Mammoths, cave bears and even hippos once roamed near Peterborough

After seeing the tusk, it was carefully packed and returned to the lab in the Cambridgeshire village of March

Scientists believe that steppe mammoths were one of the largest to ever walk the planet

Scientists believe that steppe mammoths were one of the largest to ever walk the planet

‘You can learn a lot about the animal by looking at the rings of the tusk – like looking at a tree trunk.

‘If the rings are tight, it shows that the habitat was not good and the food supply was poor. But if the rings are thick, then it shows that it had a good habitat.

“We will also look for signs of predation β€” whether early humans or other animals.”

While this is a huge achievement for Fossils Galore, Mr Jordan told MailOnline it’s not his favorite discovery.

“It’s one of our most exciting finds, but our best find yet is still the Iguanodon skeleton we found in 2017,” he said.

This extremely rare find – believed to be 132 million years old – was discovered in a brickworks in Surrey.

The herbivore, nicknamed Indie, would have been 10 feet tall, 30 feet long and weighed 4.5 tons β€” much like an African elephant.

“Indie was hidden in huge compacted clay blocks and was on a slope, which made the process difficult at times,” Jordan previously said.

“However, thanks to the hard work of the Fossils Galore volunteers, we were able to extract the remains and transport them to our preparation lab.”

WOOL MAMMOTHS EXPLAINED: THESE GIANT MAMMALS SROWED THE EARTH 10,000 YEARS AGO DURING THE PLEISTOCENE

The woolly mammoth roamed the icy tundra of Europe and North America for 140,000 years, disappearing at the end of the Pleistocene epoch, 10,000 years ago.

They are one of the best understood prehistoric animals known to science, as their remains are often not fossilized, but frozen and preserved.

Males were about 3.5 meters long, while females were slightly smaller.

Curved tusks were up to 5 meters long and their underbellies had a coat of shaggy hair up to 1 meter long.

Small ears and short tails ensured that vital body heat was not lost.

Their trunks had “two fingers” on the end with which to pluck grass, twigs, and other vegetation.

The woolly mammoth is one of the best understood prehistoric animals known to science, as their remains are often not petrified, but frozen and preserved (artist's impression)
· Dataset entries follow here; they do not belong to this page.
import Literature.MathematicalPhysics.StatisticalMechanics.LennardJonesClusters
import Mathlib.Analysis.InnerProductSpace.PiL2
import Mathlib.Topology.Order.Compact
import HarnessLib

/-!
# Exponential-size `ε`-nets of the unit ball and the net bound for bilinear forms

Topic `Analysis/Convexity`, companion of `UnitBallNets.lean` (whose grid net has `(√n/ε + 2)ⁿ`
points — too many for union bounds at the scale `√n`). Two fully PROVED, Mathlib-style lemmas:

* `exists_net_unitBall_card_le` — **volumetric net**: in an `n`-dimensional real normed space, for
  every `ε > 0` there is a finite set `N` of vectors of norm `≤ 1`, `#N ≤ (2/ε + 1)ⁿ`, such that
  every vector of norm `≤ 1` is within distance `< ε` of `N` (Vershynin 2018, Lemma 4.2.6 and
  Cor. 4.2.13: a maximal `ε`-separated subset is an `ε`-net, counted by the volume/packing bound — here the
  tree's `Literature.MathematicalPhysics.StatisticalMechanics.card_le_of_separated_of_dist_le`).
* `bilin_le_of_net` — **from the net to all vectors** for a continuous bilinear form `β` on a
  proper real normed space: if `β a b ≤ τ` on a `1/4`-net `N` of the unit ball (`N` inside the
  ball), then `β x y ≤ 2τ ‖x‖ ‖y‖` for all `x, y` (Vershynin 2018, Lemma 4.4.1 / Ex. 4.4.3, the
  quadratic-form step of the `ε`-net method for operator norms; proved via the maximum of `β` on
  the compact product of unit balls: `L ≤ τ + L/4 + L/4`).

These are the two deterministic inputs of the `ε`-net bound on the norm of a random sign matrix
(`Literature/Probability/RandomMatrix/RandomSignMatrixNorm.lean`).

## References

* R. Vershynin, *High-Dimensional Probability*, Cambridge Univ. Press 2018 (2nd ed. 2026, same
  numbering, `lit read book:vershynin2026-…`), Lemma 4.2.6 (nets from separated sets), Cor. 4.2.13
  (`𝒩(B₂ⁿ, ε) ≤ (2/ε+1)ⁿ`), Lemma 4.4.1 and Exercise 4.4.3 (operator norm / quadratic form on a
  net) [Vershynin2018].
* J. Matoušek, *Lectures on Discrete Geometry*, GTM 212 (2002), §13.1, Lemma 13.1.1 (volume
  argument) [Matousek2002].
-/

noncomputable section

open Finset Metric Module

namespace Literature.Analysis.Convexity

open Literature.MathematicalPhysics.StatisticalMechanics

/-! ### Nets from maximal separated sets -/

/-- **Volumetric `ε`-net of the unit ball.** In a finite-dimensional real normed space of
dimension `n`, for every `ε > 0` there is a finite set `N` of vectors of norm `≤ 1` with
`#N ≤ (2/ε + 1)ⁿ` such that every vector of norm `≤ 1` is at distance `< ε` from some point of
`N`. Proof: an `ε`-separated subset of the ball has at most `(2/ε + 1)ⁿ` points (packing by
volume), so one of maximal cardinality exists, and maximality makes it an `ε`-net.
[cite: Vershynin2018, Lemma 4.2.6 and Cor. 4.2.13] -/
theorem exists_net_unitBall_card_le {E : Type*} [NormedAddCommGroup E] [NormedSpace ℝ E]
    [FiniteDimensional ℝ E] {ε : ℝ} (hε : 0 < ε) :
    ∃ N : Finset E, (∀ a ∈ N, ‖a‖ ≤ 1) ∧ ((N.card : ℝ) ≤ (2 / ε + 1) ^ finrank ℝ E) ∧
      ∀ x : E, ‖x‖ ≤ 1 → ∃ a ∈ N, ‖x - a‖ < ε := by
  classical
  -- admissible sets: inside the ball and `ε`-separated; they are uniformly bounded in size
  have hbound : ∀ A : Finset E, (∀ a ∈ A, ‖a‖ ≤ 1) →
      (∀ a ∈ A, ∀ b ∈ A, a ≠ b → ε ≤ dist a b) → (A.card : ℝ) ≤ (2 / ε + 1) ^ finrank ℝ E := by
    intro A h1 h2
    have h := card_le_of_separated_of_dist_le A 0 hε zero_le_one
      (fun c hc => by simpa using h1 c hc) h2
    simpa using h
  set B : ℕ := ⌊(2 / ε + 1 : ℝ) ^ finrank ℝ E⌋₊ with hB
  let P : ℕ → Prop := fun m => ∃ A : Finset E, (∀ a ∈ A, ‖a‖ ≤ 1) ∧
    (∀ a ∈ A, ∀ b ∈ A, a ≠ b → ε ≤ dist a b) ∧ A.card = m
  have hPB : ∀ m, P m → m ≤ B := by
    rintro m ⟨A, h1, h2, rfl⟩
    exact Nat.le_floor (hbound A h1 h2)
  have hP0 : P 0 := ⟨∅, by simp, by simp, rfl⟩
  obtain ⟨A, hA1, hA2, hAcard⟩ : P (Nat.findGreatest P B) := Nat.findGreatest_spec (Nat.zero_le B) hP0
  refine ⟨A, hA1, hbound A hA1 hA2, fun x hx => ?_⟩
  by_contra hcon
  push Not at hcon
  have hxA : x ∉ A := fun hxA => by
    have h := hcon x hxA
    rw [sub_self, norm_zero] at h
    exact absurd h (not_le.2 hε)
  have hP' : P (Nat.findGreatest P B + 1) := by
    refine ⟨insert x A, ?_, ?_, by rw [card_insert_of_notMem hxA, hAcard]⟩
    · intro a ha
      rcases mem_insert.1 ha with rfl | ha
      · exact hx
      · exact hA1 a ha
    · intro a ha b hb hab
      rw [mem_insert] at ha hb
      rcases ha with rfl | ha' <;> rcases hb with rfl | hb'
      · exact absurd rfl hab
      · rw [dist_eq_norm]; exact hcon _ hb'
      · rw [dist_comm, dist_eq_norm]; exact hcon _ ha'
      · exact hA2 _ ha' _ hb' hab
  have h := Nat.le_findGreatest (hPB _ hP') hP'
  omega

/-! ### From a net to all vectors, for bilinear forms -/

/-- Scaling in the first argument: if `β v w ≤ L` whenever `‖v‖, ‖w‖ ≤ 1`, then
`β v w ≤ L ‖v‖` for all `v` and `‖w‖ ≤ 1`. [folklore] -/
theorem bilin_le_mul_norm_left {E : Type*} [NormedAddCommGroup E] [NormedSpace ℝ E]
    (β : E →ₗ[ℝ] E →ₗ[ℝ] ℝ) {L : ℝ} (hL : ∀ v w : E, ‖v‖ ≤ 1 → ‖w‖ ≤ 1 → β v w ≤ L)
    (v w : E) (hw : ‖w‖ ≤ 1) : β v w ≤ L * ‖v‖ := by
  rcases eq_or_ne v 0 with rfl | hv
  · simp
  have hvn : 0 < ‖v‖ := norm_pos_iff.2 hv
  have hu : ‖‖v‖⁻¹ • v‖ ≤ 1 := by
    rw [norm_smul, norm_inv, norm_norm, inv_mul_cancel₀ hvn.ne']
  have h := hL (‖v‖⁻¹ • v) w hu hw
  rw [LinearMap.map_smul₂, smul_eq_mul] at h
  calc β v w = ‖v‖ * (‖v‖⁻¹ * β v w) := by field_simp
    _ ≤ ‖v‖ * L := by gcongr
    _ = L * ‖v‖ := mul_comm _ _

/-- Scaling in both arguments: if `β v w ≤ L` on the unit ball, then `β v w ≤ L ‖v‖ ‖w‖`
everywhere. [folklore] -/
theorem bilin_le_mul_norm_mul_norm {E : Type*} [NormedAddCommGroup E] [NormedSpace ℝ E]
    (β : E →ₗ[ℝ] E →ₗ[ℝ] ℝ) {L : ℝ} (hL : ∀ v w : E, ‖v‖ ≤ 1 → ‖w‖ ≤ 1 → β v w ≤ L)
    (v w : E) : β v w ≤ L * ‖v‖ * ‖w‖ := by
  rcases eq_or_ne w 0 with rfl | hw
  · simp
  have hwn : 0 < ‖w‖ := norm_pos_iff.2 hw
  have hu : ‖‖w‖⁻¹ • w‖ ≤ 1 := by
    rw [norm_smul, norm_inv, norm_norm, inv_mul_cancel₀ hwn.ne']
  have h := bilin_le_mul_norm_left β hL v (‖w‖⁻¹ • w) hu
  rw [LinearMap.map_smul, smul_eq_mul] at h
  calc β v w = ‖w‖ * (‖w‖⁻¹ * β v w) := by field_simp
    _ ≤ ‖w‖ * (L * ‖v‖) := by gcongr
    _ = L * ‖v‖ * ‖w‖ := by ring

/-- **The net bound for bilinear forms** (the `ε`-net method for operator norms, `ε = 1/4`): let
`β` be a continuous bilinear form on a proper real normed space, `N` a finite subset of the unit
ball such that every vector of norm `≤ 1` is within `1/4` of `N`, and `β a b ≤ τ` for all
`a, b ∈ N`. Then `β x y ≤ 2τ ‖x‖ ‖y‖` for all `x, y`. (With `L = max β` over the product of unit
balls, attained by compactness, `L ≤ τ + L/4 + L/4`.)
[cite: Vershynin2018, Lemma 4.4.1 and Exercise 4.4.3] -/
theorem bilin_le_of_net {E : Type*} [NormedAddCommGroup E] [NormedSpace ℝ E] [ProperSpace E]
    (β : E →ₗ[ℝ] E →ₗ[ℝ] ℝ) (hβ : Continuous fun p : E × E => β p.1 p.2)
    {N : Finset E} (hN1 : ∀ a ∈ N, ‖a‖ ≤ 1)
    (hnet : ∀ x : E, ‖x‖ ≤ 1 → ∃ a ∈ N, ‖x - a‖ ≤ 1 / 4)
    {τ : ℝ} (hτ : ∀ a ∈ N, ∀ b ∈ N, β a b ≤ τ) (x y : E) :
    β x y ≤ 2 * τ * ‖x‖ * ‖y‖ := by
  -- the maximum of `β` on the (compact) product of closed unit balls
  set K : Set (E × E) := closedBall (0 : E) 1 ×ˢ closedBall (0 : E) 1 with hK
  have hKc : IsCompact K := (isCompact_closedBall 0 1).prod (isCompact_closedBall 0 1)
  have hKne : K.Nonempty := ⟨(0, 0), by simp [hK]⟩
  obtain ⟨p, hpK, hpmax⟩ := hKc.exists_isMaxOn hKne hβ.continuousOn
  set L : ℝ := β p.1 p.2 with hLdef
  have hL : ∀ v w : E, ‖v‖ ≤ 1 → ‖w‖ ≤ 1 → β v w ≤ L := by
    intro v w hv hw
    have h := hpmax (show (v, w) ∈ K by simp [hK, hv, hw])
    simpa using h
  have hL0 : 0 ≤ L := by simpa using hL 0 0 (by simp) (by simp)
  have hp1 : ‖p.1‖ ≤ 1 := by
    have := hpK.1; simpa [hK] using this
  have hp2 : ‖p.2‖ ≤ 1 := by
    have := hpK.2; simpa [hK] using this
  -- `L ≤ τ + L/4 + L/4`
  obtain ⟨a, ha, hpa⟩ := hnet p.1 hp1
  obtain ⟨b, hb, hpb⟩ := hnet p.2 hp2
  have hsplit : L = β a b + β (p.1 - a) p.2 + β a (p.2 - b) := by
    rw [hLdef, map_sub, LinearMap.sub_apply, map_sub]
    ring
  have h1 : β (p.1 - a) p.2 ≤ L * (1 / 4) :=
    (bilin_le_mul_norm_left β hL _ _ hp2).trans (mul_le_mul_of_nonneg_left hpa hL0)
  have h2 : β a (p.2 - b) ≤ L * (1 / 4) := by
    have h := bilin_le_mul_norm_mul_norm β hL a (p.2 - b)
    calc β a (p.2 - b) ≤ L * ‖a‖ * ‖p.2 - b‖ := h
      _ ≤ L * 1 * (1 / 4) := by gcongr; exact hN1 a ha
      _ = L * (1 / 4) := by ring
  have hLτ : L ≤ 2 * τ := by
    have := hτ a ha b hb
    linarith [hsplit, h1, h2]
  -- conclude by scaling
  calc β x y ≤ L * ‖x‖ * ‖y‖ := bilin_le_mul_norm_mul_norm β hL x y
    _ ≤ 2 * τ * ‖x‖ * ‖y‖ := by gcongr

end Literature.Analysis.Convexity

end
The woolly mammoth is one of the best understood prehistoric animals known to science, as their remains are often not petrified, but frozen and preserved (artist’s impression)

They take their name from the Russian ‘mammut’, or earth mole, as the animals were believed to live underground and die on contact with light – which explains why they were always found dead and half-buried.

Their bones were once believed to belong to extinct giant races.

Woolly mammoths and modern-day elephants are closely related, sharing 99.4 percent of their genes.

The two species followed different evolutionary paths six million years ago, about the same time that humans and chimpanzees went their separate ways.

Woolly mammoths coexisted with early humans, who hunted them for food and used their bones and tusks for making weapons and art.